What to do:
In the data that follows, find the line with "toy's finitely many"; transcribe it, every later line up to the one with "v : TauDatum", and that line as well, exactly and with no others.
─── The data
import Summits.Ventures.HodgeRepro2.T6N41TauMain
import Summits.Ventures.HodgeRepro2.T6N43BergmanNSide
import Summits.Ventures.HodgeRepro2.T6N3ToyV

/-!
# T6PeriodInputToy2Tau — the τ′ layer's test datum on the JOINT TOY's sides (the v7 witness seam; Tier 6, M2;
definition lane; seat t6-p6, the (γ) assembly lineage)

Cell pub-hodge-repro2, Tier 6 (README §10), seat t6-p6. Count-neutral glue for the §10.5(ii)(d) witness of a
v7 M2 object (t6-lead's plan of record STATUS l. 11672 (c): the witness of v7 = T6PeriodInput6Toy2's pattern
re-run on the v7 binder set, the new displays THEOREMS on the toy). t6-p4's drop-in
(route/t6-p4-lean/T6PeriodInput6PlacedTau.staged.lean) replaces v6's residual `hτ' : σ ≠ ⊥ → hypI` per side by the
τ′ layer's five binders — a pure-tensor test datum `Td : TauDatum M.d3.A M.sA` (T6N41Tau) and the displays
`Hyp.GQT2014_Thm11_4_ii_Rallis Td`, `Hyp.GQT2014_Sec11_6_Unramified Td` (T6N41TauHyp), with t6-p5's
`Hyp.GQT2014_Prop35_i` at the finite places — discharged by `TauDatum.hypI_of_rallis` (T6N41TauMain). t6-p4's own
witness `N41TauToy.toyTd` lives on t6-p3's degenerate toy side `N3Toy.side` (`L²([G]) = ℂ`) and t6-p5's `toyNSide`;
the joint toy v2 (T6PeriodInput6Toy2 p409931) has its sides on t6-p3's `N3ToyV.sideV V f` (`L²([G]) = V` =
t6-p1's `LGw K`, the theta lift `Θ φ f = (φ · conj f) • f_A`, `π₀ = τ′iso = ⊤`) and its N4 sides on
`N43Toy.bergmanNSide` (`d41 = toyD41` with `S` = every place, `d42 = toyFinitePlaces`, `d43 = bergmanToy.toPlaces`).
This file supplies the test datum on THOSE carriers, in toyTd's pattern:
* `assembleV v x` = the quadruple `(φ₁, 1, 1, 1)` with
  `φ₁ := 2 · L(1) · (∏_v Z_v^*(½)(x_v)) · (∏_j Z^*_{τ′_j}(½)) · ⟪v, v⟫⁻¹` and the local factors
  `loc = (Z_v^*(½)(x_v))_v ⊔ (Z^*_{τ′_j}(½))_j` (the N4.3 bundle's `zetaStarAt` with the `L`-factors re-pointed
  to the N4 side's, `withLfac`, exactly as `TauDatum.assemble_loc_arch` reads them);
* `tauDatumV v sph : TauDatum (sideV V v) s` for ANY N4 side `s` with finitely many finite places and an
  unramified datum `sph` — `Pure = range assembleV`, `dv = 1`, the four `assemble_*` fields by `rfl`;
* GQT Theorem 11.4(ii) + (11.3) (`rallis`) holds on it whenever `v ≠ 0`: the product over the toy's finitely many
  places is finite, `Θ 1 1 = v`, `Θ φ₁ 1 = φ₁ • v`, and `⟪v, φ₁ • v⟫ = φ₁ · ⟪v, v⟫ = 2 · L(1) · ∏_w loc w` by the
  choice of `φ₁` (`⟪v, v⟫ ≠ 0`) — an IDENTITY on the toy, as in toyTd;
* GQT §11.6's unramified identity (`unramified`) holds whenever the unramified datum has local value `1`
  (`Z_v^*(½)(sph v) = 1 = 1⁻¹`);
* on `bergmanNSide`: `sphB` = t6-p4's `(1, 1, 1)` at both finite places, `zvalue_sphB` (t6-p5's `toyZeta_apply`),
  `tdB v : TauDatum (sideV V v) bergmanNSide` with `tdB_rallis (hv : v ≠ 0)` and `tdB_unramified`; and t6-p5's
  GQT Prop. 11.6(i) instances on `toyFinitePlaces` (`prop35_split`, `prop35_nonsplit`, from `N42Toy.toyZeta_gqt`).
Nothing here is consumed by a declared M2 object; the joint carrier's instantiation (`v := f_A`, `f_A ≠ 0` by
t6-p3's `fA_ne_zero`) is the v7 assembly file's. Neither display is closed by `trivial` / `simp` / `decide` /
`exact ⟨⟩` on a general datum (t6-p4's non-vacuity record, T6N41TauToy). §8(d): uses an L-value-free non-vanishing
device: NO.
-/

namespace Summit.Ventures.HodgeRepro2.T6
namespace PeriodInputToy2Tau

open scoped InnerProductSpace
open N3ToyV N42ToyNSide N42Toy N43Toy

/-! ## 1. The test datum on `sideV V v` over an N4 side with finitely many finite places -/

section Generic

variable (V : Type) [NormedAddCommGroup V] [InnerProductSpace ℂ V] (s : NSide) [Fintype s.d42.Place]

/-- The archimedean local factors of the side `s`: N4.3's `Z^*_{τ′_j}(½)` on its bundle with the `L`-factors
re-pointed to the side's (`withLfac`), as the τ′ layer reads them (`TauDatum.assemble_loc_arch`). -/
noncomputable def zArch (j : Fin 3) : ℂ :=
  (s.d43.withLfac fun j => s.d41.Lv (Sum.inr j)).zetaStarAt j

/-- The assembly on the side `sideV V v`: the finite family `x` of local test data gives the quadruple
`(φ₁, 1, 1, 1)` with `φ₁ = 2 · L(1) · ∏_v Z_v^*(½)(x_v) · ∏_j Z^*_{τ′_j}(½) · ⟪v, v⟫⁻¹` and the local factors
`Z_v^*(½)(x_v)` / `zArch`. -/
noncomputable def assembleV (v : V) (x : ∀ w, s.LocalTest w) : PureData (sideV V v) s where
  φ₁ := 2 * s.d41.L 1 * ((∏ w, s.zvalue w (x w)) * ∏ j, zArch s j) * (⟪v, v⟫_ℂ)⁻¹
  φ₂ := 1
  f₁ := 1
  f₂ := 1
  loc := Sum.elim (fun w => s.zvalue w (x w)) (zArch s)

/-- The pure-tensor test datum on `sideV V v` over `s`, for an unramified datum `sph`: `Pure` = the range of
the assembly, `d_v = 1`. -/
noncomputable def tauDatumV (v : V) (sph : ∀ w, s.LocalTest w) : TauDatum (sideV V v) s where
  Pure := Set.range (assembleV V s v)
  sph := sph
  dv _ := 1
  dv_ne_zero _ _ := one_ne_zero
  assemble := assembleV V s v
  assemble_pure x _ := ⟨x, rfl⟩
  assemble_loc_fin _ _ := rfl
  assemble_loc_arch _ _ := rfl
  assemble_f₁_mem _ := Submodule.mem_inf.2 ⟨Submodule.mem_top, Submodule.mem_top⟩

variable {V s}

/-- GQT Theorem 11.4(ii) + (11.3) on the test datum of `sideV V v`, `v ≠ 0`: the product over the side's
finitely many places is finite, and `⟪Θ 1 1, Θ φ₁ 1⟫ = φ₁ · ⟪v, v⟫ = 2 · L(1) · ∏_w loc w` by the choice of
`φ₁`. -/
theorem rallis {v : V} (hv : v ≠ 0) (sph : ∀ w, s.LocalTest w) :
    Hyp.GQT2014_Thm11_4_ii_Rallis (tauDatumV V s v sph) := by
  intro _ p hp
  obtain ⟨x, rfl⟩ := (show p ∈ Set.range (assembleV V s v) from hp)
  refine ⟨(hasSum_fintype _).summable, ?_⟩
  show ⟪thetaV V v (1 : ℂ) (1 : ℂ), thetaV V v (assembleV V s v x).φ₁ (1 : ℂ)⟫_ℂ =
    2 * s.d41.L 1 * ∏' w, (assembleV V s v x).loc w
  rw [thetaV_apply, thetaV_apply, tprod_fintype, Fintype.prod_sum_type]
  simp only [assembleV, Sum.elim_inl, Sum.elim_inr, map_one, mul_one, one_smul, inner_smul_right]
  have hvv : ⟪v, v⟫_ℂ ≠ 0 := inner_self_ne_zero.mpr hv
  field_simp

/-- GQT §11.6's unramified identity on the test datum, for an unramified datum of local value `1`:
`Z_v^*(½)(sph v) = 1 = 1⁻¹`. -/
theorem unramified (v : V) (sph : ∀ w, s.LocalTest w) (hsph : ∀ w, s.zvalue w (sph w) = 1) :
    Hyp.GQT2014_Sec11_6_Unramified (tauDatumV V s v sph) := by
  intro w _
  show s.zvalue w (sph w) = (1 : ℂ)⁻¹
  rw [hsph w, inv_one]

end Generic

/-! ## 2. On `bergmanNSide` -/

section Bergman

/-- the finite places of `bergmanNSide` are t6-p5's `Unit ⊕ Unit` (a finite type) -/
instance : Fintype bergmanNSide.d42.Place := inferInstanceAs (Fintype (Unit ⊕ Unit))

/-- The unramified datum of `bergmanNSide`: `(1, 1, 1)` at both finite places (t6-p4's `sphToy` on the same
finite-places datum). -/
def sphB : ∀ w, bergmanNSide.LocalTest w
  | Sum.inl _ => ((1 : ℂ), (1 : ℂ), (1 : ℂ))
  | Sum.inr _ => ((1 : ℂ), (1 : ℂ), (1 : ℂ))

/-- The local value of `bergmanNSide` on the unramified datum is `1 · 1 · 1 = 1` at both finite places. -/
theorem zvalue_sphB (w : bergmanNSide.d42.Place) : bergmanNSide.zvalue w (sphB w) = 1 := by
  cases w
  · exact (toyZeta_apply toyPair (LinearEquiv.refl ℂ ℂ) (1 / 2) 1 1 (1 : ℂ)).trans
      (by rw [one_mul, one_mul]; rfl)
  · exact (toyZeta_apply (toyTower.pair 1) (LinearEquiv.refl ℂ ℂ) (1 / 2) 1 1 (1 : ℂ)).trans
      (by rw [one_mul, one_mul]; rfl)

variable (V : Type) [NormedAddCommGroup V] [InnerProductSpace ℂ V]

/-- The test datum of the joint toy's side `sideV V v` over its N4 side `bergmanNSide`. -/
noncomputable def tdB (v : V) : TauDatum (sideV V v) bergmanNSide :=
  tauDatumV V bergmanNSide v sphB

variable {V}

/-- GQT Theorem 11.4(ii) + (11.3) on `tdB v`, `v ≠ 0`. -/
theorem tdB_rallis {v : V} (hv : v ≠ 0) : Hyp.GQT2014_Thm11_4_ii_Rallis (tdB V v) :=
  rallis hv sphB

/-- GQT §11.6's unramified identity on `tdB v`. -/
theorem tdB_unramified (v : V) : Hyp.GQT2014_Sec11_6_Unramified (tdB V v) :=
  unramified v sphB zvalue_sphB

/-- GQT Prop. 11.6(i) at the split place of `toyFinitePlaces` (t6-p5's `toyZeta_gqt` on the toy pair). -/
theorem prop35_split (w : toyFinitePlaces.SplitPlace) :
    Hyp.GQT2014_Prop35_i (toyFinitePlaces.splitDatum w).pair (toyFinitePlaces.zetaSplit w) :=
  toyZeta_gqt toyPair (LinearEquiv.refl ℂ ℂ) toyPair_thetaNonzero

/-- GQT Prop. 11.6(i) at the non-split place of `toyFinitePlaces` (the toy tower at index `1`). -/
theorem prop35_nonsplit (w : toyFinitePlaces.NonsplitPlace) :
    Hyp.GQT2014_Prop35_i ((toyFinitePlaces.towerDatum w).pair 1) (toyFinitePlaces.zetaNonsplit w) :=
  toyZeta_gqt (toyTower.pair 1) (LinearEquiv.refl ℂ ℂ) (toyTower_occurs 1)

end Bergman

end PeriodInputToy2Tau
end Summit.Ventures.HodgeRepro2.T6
──────
Finished task:
* GQT Theorem 11.4(ii) + (11.3) (`rallis`) holds on it whenever `v ≠ 0`: the product over the toy's finitely many
  places is finite, `Θ 1 1 = v`, `Θ φ₁ 1 = φ₁ • v`, and `⟪v, φ₁ • v⟫ = φ₁ · ⟪v, v⟫ = 2 · L(1) · ∏_w loc w` by the
  choice of `φ₁` (`⟪v, v⟫ ≠ 0`) — an IDENTITY on the toy, as in toyTd;
* GQT §11.6's unramified identity (`unramified`) holds whenever the unramified datum has local value `1`
  (`Z_v^*(½)(sph v) = 1 = 1⁻¹`);
* on `bergmanNSide`: `sphB` = t6-p4's `(1, 1, 1)` at both finite places, `zvalue_sphB` (t6-p5's `toyZeta_apply`),
  `tdB v : TauDatum (sideV V v) bergmanNSide` with `tdB_rallis (hv : v ≠ 0)` and `tdB_unramified`; and t6-p5's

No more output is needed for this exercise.